A look of consternation clouded Daphne’s face and he worried he had offended her in some way. Putting down her can of spray polish, she scooted across to the door and checked the corridor with exaggerated care. As she returned to his desk her thoughtful expression suggested she was considering the wisdom of revealing some great secret, but she shelved the idea at the last moment, saying, “I’d rather tell you tonight — if that’s alright — at dinner.”

“In that case why not let me take you somewhere posh as promised — I could do with something to cheer me up.”

The implication that her leg of lamb would not have cheered him smarted, but she rationalised quickly. “Thank you, that would be nice — at least I won’t have to wash up.”

Bliss was still trying to piece together the newly acquired information from Scotland as Daphne dragged her vacuum cleaner into the next office, and he wandered thoughtfully around the room abstractly picking at files and boxes.

“Whoomph,” the low boom of an explosion shook him out of his thoughts and left him trying to identify the sound. The backfire of a car, was his first thought, but the frequency was too low — so low it was tangible rather than audible — more like a pressure wave pulsing through the atmosphere. The following silence was almost as tangible as the boom of the blast, leaving him wondering if he’d heard anything at all, even dismissing it and fleetingly returning to his inner debate over the Dauntsey murder.

Twenty seconds later he’d reached the part in his hypothesis where Jonathon was grave-side, unrolling the duvet from the body, when a second explosion hit. An explosion of instantly identifiable sounds — the pandemonium of disaster: shrieking alarms, sirens and bells; shouting men; thundering feet; slamming doors; screaming engines and squealing tyres.

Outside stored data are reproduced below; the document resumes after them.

import Mathlib
import HarnessLib
import Literature.Analysis.PDE.BanachIndicatrixLaplacianBound
import Literature.Analysis.FluidPDE.DeviatoricHessian
import Literature.Analysis.FluidPDE.AncientSimilarityVorticity
import Literature.Analysis.FluidPDE.TaoEnstrophyLocalisation
import Literature.Analysis.FluidPDE.LocalHelmholtzSlice
import Summits.NavierStokesRegularity.NavierStokesRegularity.Theorems.UnthreadedDoorNetFluxSphericalExtremumLaplacian

/-!
# Route `UnthreadedDoor`, crux `PoloidalLiouville` (stmt-NavierStokesRegularity-1222), WALL W1 — crux idea «indicatrix-bound»,
# Λ-0b+c bridge, part (T2b): step (v) — THE SPHERE LAPLACIAN OF THE PULLED-BACK SLICE POTENTIAL IS `−⟪y, curl curl u⟫`

Step (v) of the M-Lean bridge Λ-0b+c (`IndicatrixLeHessian` ⇐ Polterovich–Sodin 2007 Thm 1.5; `Cruxes/PoloidalLiouville/IndicatrixSketch.lean`
v1.7.5, docstring of `IndicatrixLeHessian`).  The typer's `Literature.Analysis.PDE.sphereLaplacian F σ = Δ (y ↦ F (‖y‖⁻¹ y)) σ` is computed at a
unit vector `σ` by the second-order chain rule through the normalisation `N(y) = ‖y‖⁻¹ y` (first-order calculus of `N` on `ℝ³ ∖ {0}` as in
`Literature/Geometry/Riemannian/SpherePresentation.lean`, restated here on `ℝ³` because that module is not built on the farm)
in a radial orthonormal frame (`NetFlux.exists_orthonormalBasis_radial`):

* `fderiv_fderiv_normalize_apply_self` — `D²N(σ)[h,h] = −2⟪σ,h⟫ h + (3⟪σ,h⟫² − ‖h‖²) σ` for `‖σ‖ = 1`;
* ★ `laplacian_comp_normalize` — `Δ (F ∘ N)(σ) = Δ F(σ) − D²F(σ)[σ,σ] − 2 DF(σ)[σ]` for `‖σ‖ = 1` and `F ∈ C²` at `σ`
  (the classical `Δ_{S²} = Δ − ∂²_r − 2 ∂_r` at `r = 1`);
* ★ `sphereLaplacian_affine_slice` — for `F = f(x₀ + r ·) − a`: `Δ_{S²} F(σ) = r² Δ f(x) − D²f(x)[y,y] − 2 Df(x)[y]`, `x = x₀ + r σ`, `y = r σ`;
* ★ `inner_curl_curl_eq_of_link` — for the unthreaded link `curl u = ∇f × (x − x₀)` with `f ∈ C²` at `x`:
  `⟪y, curl (curl u)(x)⟫ = D²f(x)[y,y] − ‖y‖² Δ f(x) + 2 Df(x)[y]` (`curl_cross_apply`, `trace_fderiv_gradient`);
* ★★ `sphereLaplacian_slice_eq_neg_inner_curl_curl` — hence `Δ_{S²}(f(x₀ + r ·) − a)(σ) = −⟪y, curl (curl u)(x₀ + r σ)⟫`, and
  ★ `abs_sphereLaplacian_slice_le` — `|Δ_{S²}(f(x₀ + r ·) − a)(σ)| ≤ r ‖curlCLM‖² K` whenever `u ∈ C²` with `‖D²u(x₀ + r σ)‖ ≤ K`.

Frozen-time calculus at one point; nothing here is an NS statement; ⟨1222⟩ / W1 / NS regularity OPEN — NOT proved.
`--supports stmt-NavierStokesRegularity-1222 --as helper`.  [folklore]
-/

noncomputable section

-- the summit and its single sub-problem share the name (CONVENTIONS §1)
set_option linter.dupNamespace false

open Set Function Filter Topology InnerProductSpace
open scoped RealInnerProductSpace

namespace Summit.NavierStokesRegularity.NavierStokesRegularity.Theorems.PoloidalLiouville.Indicatrix

open Summit.NavierStokesRegularity.NavierStokesRegularity.Theorems.PoloidalLiouville.NetFlux (E3 exists_orthonormalBasis_radial)
open Literature.Analysis Literature.Analysis.FluidPDE Literature.Analysis.PDE

/-! ### First-order calculus of the normalisation `N(y) = ‖y‖⁻¹ y` on `ℝ³ ∖ {0}` -/

/-- `d(‖·‖⁻¹)_y = −‖y‖⁻³ ⟪y, ·⟫` on `ℝ³ ∖ {0}` (chain rule through `‖·‖²` and `√`; cf. `Literature/Geometry/Riemannian/SpherePresentation.lean`,
`hasFDerivAt_inv_norm₀`, here on `ℝ³` with the cube written as `(‖y‖⁻¹)³`). [folklore] -/
theorem hasFDerivAt_inv_norm_E3 {y : E3} (hy : y ≠ 0) :
    HasFDerivAt (fun z : E3 => ‖z‖⁻¹) (-((‖y‖⁻¹ ^ 3) • (innerSL ℝ y : E3 →L[ℝ] ℝ))) y := by
  have hyn : ‖y‖ ≠ 0 := norm_ne_zero_iff.2 hy
  have hy2 : ‖y‖ ^ 2 ≠ 0 := pow_ne_zero 2 hyn
  have hsq : Real.sqrt (‖y‖ ^ 2) = ‖y‖ := Real.sqrt_sq (norm_nonneg y)
  have h1 : HasDerivAt (fun s : ℝ => (Real.sqrt s)⁻¹)
      (-(1 / (2 * Real.sqrt (‖y‖ ^ 2))) / Real.sqrt (‖y‖ ^ 2) ^ 2) (‖y‖ ^ 2) :=
    (Real.hasDerivAt_sqrt hy2).inv (by rw [hsq]; exact hyn)
  have h2 : HasFDerivAt (fun z : E3 => ‖z‖ ^ 2) (2 • (innerSL ℝ y : E3 →L[ℝ] ℝ)) y :=
    (hasStrictFDerivAt_norm_sq y).hasFDerivAt
  have h3 := h1.comp_hasFDerivAt y h2
  have hfun : (fun z : E3 => ‖z‖⁻¹) = (fun s : ℝ => (Real.sqrt s)⁻¹) ∘ fun z : E3 => ‖z‖ ^ 2 := by
    funext z
    simp only [comp_apply, Real.sqrt_sq (norm_nonneg z)]
  rw [hfun]
  refine h3.congr_fderiv ?_
  rw [hsq, ← Nat.cast_smul_eq_nsmul ℝ, smul_smul, ← neg_smul]
  congr 1
  push_cast
  field_simp

/-- `dN_y = ‖y‖⁻¹ id − ‖y‖⁻³ ⟪y, ·⟫ y` for the normalisation `N(y) = ‖y‖⁻¹ y` at `y ≠ 0` (product rule). [folklore] -/
theorem hasFDerivAt_normalize_E3 {y : E3} (hy : y ≠ 0) :
    HasFDerivAt (fun z : E3 => ‖z‖⁻¹ • z)
      (‖y‖⁻¹ • ContinuousLinearMap.id ℝ E3 + (-((‖y‖⁻¹ ^ 3) • (innerSL ℝ y : E3 →L[ℝ] ℝ))).smulRight y) y :=
  (hasFDerivAt_inv_norm_E3 hy).smul (hasFDerivAt_id y)

/-- The normalisation is `C^n` away from the origin. [folklore] -/
theorem contDiffAt_normalize_E3 {y : E3} (hy : y ≠ 0) {n : WithTop ℕ∞} :
    ContDiffAt ℝ n (fun z : E3 => ‖z‖⁻¹ • z) y :=
  ((contDiffAt_norm ℝ hy).inv (norm_ne_zero_iff.2 hy)).smul contDiffAt_id

/-- Away from the origin the derivative of the normalisation applied to a fixed vector `h` is the explicit field
`y ↦ ‖y‖⁻¹ h − (‖y‖⁻¹)³ ⟪h, y⟫ y`. [folklore] -/
theorem fderiv_normalize_apply_eq {y : E3} (hy : y ≠ 0) (h : E3) :
    fderiv ℝ (fun y : E3 => ‖y‖⁻¹ • y) y h = ‖y‖⁻¹ • h - (‖y‖⁻¹ ^ 3 * (innerSL ℝ h) y) • y := by
  rw [(hasFDerivAt_normalize_E3 hy).fderiv]
  simp only [add_apply, smul_apply, ContinuousLinearMap.id_apply,
    ContinuousLinearMap.smulRight_apply, neg_apply, innerSL_apply_apply, real_inner_comm y h,
    smul_eq_mul, neg_smul, sub_eq_add_neg]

Swept up in the excitement, Bliss rushed to the control room where half a dozen shirt-sleeved operators were electrified by the madly pulsating warning lights and flashing computer screens. At lightening speed the control officers were tapping buttons and flicking switches as they struggled to deal with a flood of incoming calls and alarms. And, above the electronic hum, the enlivened buzz of their voices — asking, ordering, directing, informing.

“What’s happening? Where are you? Do this, do that, go there, stop the traffic, secure the area — fire services are en-route, hospitals are being alerted.”

“What’s happening?” whispered Bliss, leaning over one of the women, trying not to interrupt her.

“Shush,” she waved him off with an irritated flick of the wrist and continued calling into her microphone. “Alpha five-niner — location, over?”

“What is it?” he tried again, a note of insistence adding authority to his tone.

She ignored him. “Alpha five-niner,” she continued to call, “State your location — over? I’m getting nothing from fifty-nine, Serg,” she shouted at the man on an opposing console.

“What’s happening, Serg?” called Bliss, but was blanked out as the sergeant stared straight past him, treating him like an inconvenient post.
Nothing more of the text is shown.